What archaeology says

Mainstream archaeology values Jiahu as one of the richest windows on early Neolithic China. The site, about 5.5 hectares, contained house foundations, kilns, hundreds of burials and thousands of artefacts. Its rice remains are among the earliest evidence for rice cultivation this far north, and its bone flutes — radiocarbon dated to around 7000-5700 BC across three phases — are the oldest playable multi-note instruments known, published in Nature in 1999. The finest, with seven holes, produces a scale close to the modern do-re-mi; one flute even shows a tiny corrective hole drilled to fix a sour note, evidence of deliberate tuning.

Patrick McGovern of the University of Pennsylvania analysed residues from Jiahu jars and in 2004 reported a fermented drink of rice, honey and hawthorn fruit or grape — the earliest chemical evidence of alcohol anywhere, later recreated commercially as the beer Chateau Jiahu. Together with turquoise ornaments and elaborate burials, some containing tortoise-shell rattles filled with pebbles, the finds suggest ritual specialists, possibly shamans.

On the famous signs, the mainstream is respectful but firm. The 2003 Antiquity paper by Li Xueqin, Garman Harbottle and colleagues noted that a few Jiahu marks resemble much later oracle-bone characters, including forms like 'eye' and numerals. Most epigraphers, including the late David Keightley, cautioned that sixteen isolated signs separated from the Shang script by five thousand silent years cannot be called writing; they are best described as symbolic use of signs — meaningful, but not a script.

Key evidence cited
  • Radiocarbon dates spanning c. 7000-5700 BC across three occupation phases
  • Over 30 crane-bone flutes, the oldest playable instruments in the world, published in Nature
  • Chemical residue analysis by Patrick McGovern identifying a rice-honey-fruit fermented drink c. 7000-6600 BC
  • Early cultivated rice and possible pig domestication at the northern edge of the rice zone
  • Hundreds of excavated burials showing ritual differentiation, including tortoise-shell rattles
  • Sixteen or so incised signs on shell and bone, catalogued in the 2003 Antiquity study
The alternative view

What the skeptics propose

Jiahu's controversies are genuine scholarly ones, and the deepest concerns the signs. Li Xueqin's team explicitly raised the possibility of a connection between Jiahu's tortoise-shell marks and the Shang oracle-bone script — used, suggestively, on the same medium of turtle plastrons for divination — implying an unbroken symbolic tradition of five millennia. If any version of that claim held, the origin of writing in China would leap from c. 1200 BC towards 6600 BC, before Mesopotamia's first tokens matured into cuneiform.

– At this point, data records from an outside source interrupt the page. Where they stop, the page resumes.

import Mathlib
import Literature.Analysis.FluidPDE.BoltzmannEquation
import Literature.MathematicalPhysics.KineticTheory.Hilbert6Wave0
import HarnessLib

/-!
# EntropyProductionBounds

Topic `Literature/MathematicalPhysics/KineticTheory`. Named literature fact(s) relocated by the gate from `Summits/AtomisticToContinuum/HydrodynamicLimit/Theorems/CollisionIsometryCLTAdaptedWeightCLTBHEEPClosureCell.lean`
(accept-time relocation of `[cite]`d propositions written inline in a Summits proposal; human ruling 2026-08-15).
Sources: RezakhanlouVillani2008.

* `Literature.MathematicalPhysics.KineticTheory.HardSphereEEP`
-/

namespace Literature.MathematicalPhysics.KineticTheory

open scoped BigOperators
open MeasureTheory

/-- **Entropy–entropy-production (EEP) inequality for the hard-sphere Boltzmann collision operator** — a THEOREM of
Villani, Comm. Math. Phys. 234 (2003) 455–490, Thm 2.1; lecture-note statement (page-verified): Rezakhanlou–Villani,
*Entropy Methods for the Boltzmann Equation*, LNM 1916 (2008), Ch. 1 §1.4.2 Theorem 4, pp. 25–26 (Comment 4: "all
constants `K_ε` appearing in this theorem are explicit").
PRINTED THEOREM (Thm 4). Let `B(v − v_*, σ) ≥ K_B inf(|v − v_*|^γ, |v − v_*|^{-β})` for some `β, γ ≥ 0` (hard spheres:
`B = |v − v_*|`, `γ = 1`, `β = 0`). Then for all `ε > 0`: `∀ ρ₀ ∀ A₀ ∀ q₀ ∃ k ∃ s ∀ S ∀ M ∃ K_ε > 0` such that
`[‖f‖_{H^k} ≤ S, ‖f‖_{L¹_s} ≤ M, f ≥ ρ₀ e^{−A₀|v|^{q₀}}] ⟹ D(f) ≥ K_ε H(f | M)^{1+ε}` for densities `f` on `ℝ³` of the
normalised class `𝒞(1,0,1)` (unit mass, zero mean, unit temperature; `M` the standard Maxwellian), with
`D(f) = ¼ ∫ (f′f′_* − f f_*) log (f′f′_*/(f f_*)) B dσ dv dv_*` the entropy production and `H(f | M) = ∫ f log(f/M)`;
general mass/momentum/temperature `(1, u, T)` by the change of variables `f̃(v) = T^{3/2} f(u + √T v)` (ibid. p. 23:
`H(f | M^f) = H(f̃ | M)`, `D(f) = √T · D(f̃)` for hard spheres, `M^f` the Maxwellian with the parameters of `f`).
SPECIAL CASE STATED HERE — TODO(general form): the general statement needs Sobolev norms `H^k(ℝ³)` of velocity
densities, which the tree does not yet have. We state the consequence for the REGULARISED LAWS OF VELOCITY CLOUDS
`f̂ = (1 − δ) Σ_i p_i G_h(· − v_i) + δ M_{1,T,ū}` (probability weights `p_i ≥ 0`, `Σ p_i = 1`, velocities `v_i ∈ ℝ³`,
Gaussian mollifier `G_h(· − c) = localMaxwellian 1 h² c`, `ū = Σ p_i v_i`, `T = Σ p_i |v_i − ū|²/3 + h²`, `0 < h ≤ 1`,
`0 < δ < 1`) under the uniform Gaussian moment bound `Σ p_i exp(λ|v_i|²) ≤ R`, with a constant depending only on
`(ε, h, δ, λ, R)`. WHY THIS IS A CONSEQUENCE: `M^{f̂} = M_{1,T,ū}` exactly (unit mass, mean `ū`, energy
`(1−δ)(3(T − h²) + 3h²) + 3δT = 3T`), and the normalised law `f̃ = (1−δ) Σ p_i G_{h/√T}(· − ṽ_i) + δ M_{1,1,0}`,
`ṽ_i = (v_i − ū)/√T`, satisfies the three hypotheses of Thm 4 with constants depending only on `(h, δ, λ, R)`:
(lower bound) `f̃ ≥ δ M_{1,1,0} = δ (2π)^{-3/2} e^{−|v|²/2}` (`ρ₀ = δ(2π)^{-3/2}`, `A₀ = ½`, `q₀ = 2`); (smoothness) by
Minkowski's inequality the `H^k` norm of a probability mixture of translates of `G_{h/√T}` is at most `‖G_{h/√T}‖_{H^k}`,
bounded for `h/√T ∈ [h (R/λ + 1)^{-1/2}, 1]` (`h² ≤ T ≤ Σ p_i|v_i|²/3 + 1 ≤ R/λ + 1` as `λ|v|² ≤ e^{λ|v|²}`); (moments)
`∫ f̃ |v|^s ≤ C(s, h, λ, R)` since `|v|^s ≤ C_{s,λ} e^{λ|v|²}` and Gaussian moments are finite. Then
`D(f̂) = √T D(f̃) ≥ h K_ε H(f̂ | M_{1,T,ū})^{1+ε}`; the tree's `entropyProduction hardSphereKernel` uses the kernel
`((v − v_*)·ω)₊` in the `ω`-representation, a fixed positive multiple of Thm 4's `D` for `B = |v − v_*|`, absorbed in `K`.
Primary source: Villani, Comm. Math. Phys. 234 (2003) 455–490 (bib key `Villani2003Cercignani`, Thm 2.1); the tag
below points at the page-verified lecture-note statement.
[cite: RezakhanlouVillani2008, Ch. 1 §1.4.2 Thm 4 pp. 25–26] [file MathematicalPhysics/KineticTheory/EntropyProductionBounds] -/
def HardSphereEEP : Prop :=
  ∀ (ε h δ lam R : ℝ), 0 < ε → 0 < h → h ≤ 1 → 0 < δ → δ < 1 → 0 < lam →
    ∃ K : ℝ, 0 < K ∧ ∀ (n : ℕ) (p : Fin n → ℝ) (v : Fin n → EuclideanSpace ℝ (Fin 3)),
      (∀ i, 0 ≤ p i) → ∑ i, p i = 1 → ∑ i, p i * Real.exp (lam * ‖v i‖ ^ 2) ≤ R →
        let u : EuclideanSpace ℝ (Fin 3) := ∑ l, p l • v l
        let T : ℝ := (∑ i, p i * ‖v i - u‖ ^ 2) / 3 + h ^ 2
        let M : EuclideanSpace ℝ (Fin 3) → ℝ := fun w => Literature.Analysis.FluidPDE.localMaxwellian 1 T u w
        let f : EuclideanSpace ℝ (Fin 3) → ℝ := fun w =>
          (1 - δ) * (∑ i, p i * Literature.Analysis.FluidPDE.localMaxwellian 1 (h ^ 2) (v i) w) + δ * M w
        K * (∫ w, f w * Real.log (f w / M w)) ^ (1 + ε) ≤
          Literature.Analysis.FluidPDE.entropyProduction Literature.MathematicalPhysics.KineticTheory.hardSphereKernel f
-- TODO(general form): Rezakhanlou–Villani LNM 1916 Ch. 1 Thm 4 (= Villani 2003 Thm 2.1) for EVERY density `f` on `ℝ³` with
-- `‖f‖_{H^k} ≤ S`, `‖f‖_{L¹_s} ≤ M`, `f ≥ ρ₀ e^{−A₀|v|^{q₀}}` (and general kernels `B ≥ K_B min(|z|^γ, |z|^{-β})`); it needs
-- Sobolev norms `H^k(ℝ³)` of velocity densities, which the tree does not have yet.

end Literature.MathematicalPhysics.KineticTheory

Critics called this a bridge too far: BBC coverage at the time quoted specialists warning that isolated symbols recur worldwide without ever becoming writing, and that continuity across such a gulf of time is unprovable. The debate — sign versus script, continuity versus coincidence — remains open and periodically reignites as new early marks are found at other Chinese sites.

A second live argument concerns music and cognition. The flutes' near-modern scales have been used to argue that pentatonic and even heptatonic musical thinking predates civilisation itself, with implications for how early complex cognition and ritual developed — a quieter revolution than any lost-city claim, but one that moved 'sophistication' thousands of years earlier than expected.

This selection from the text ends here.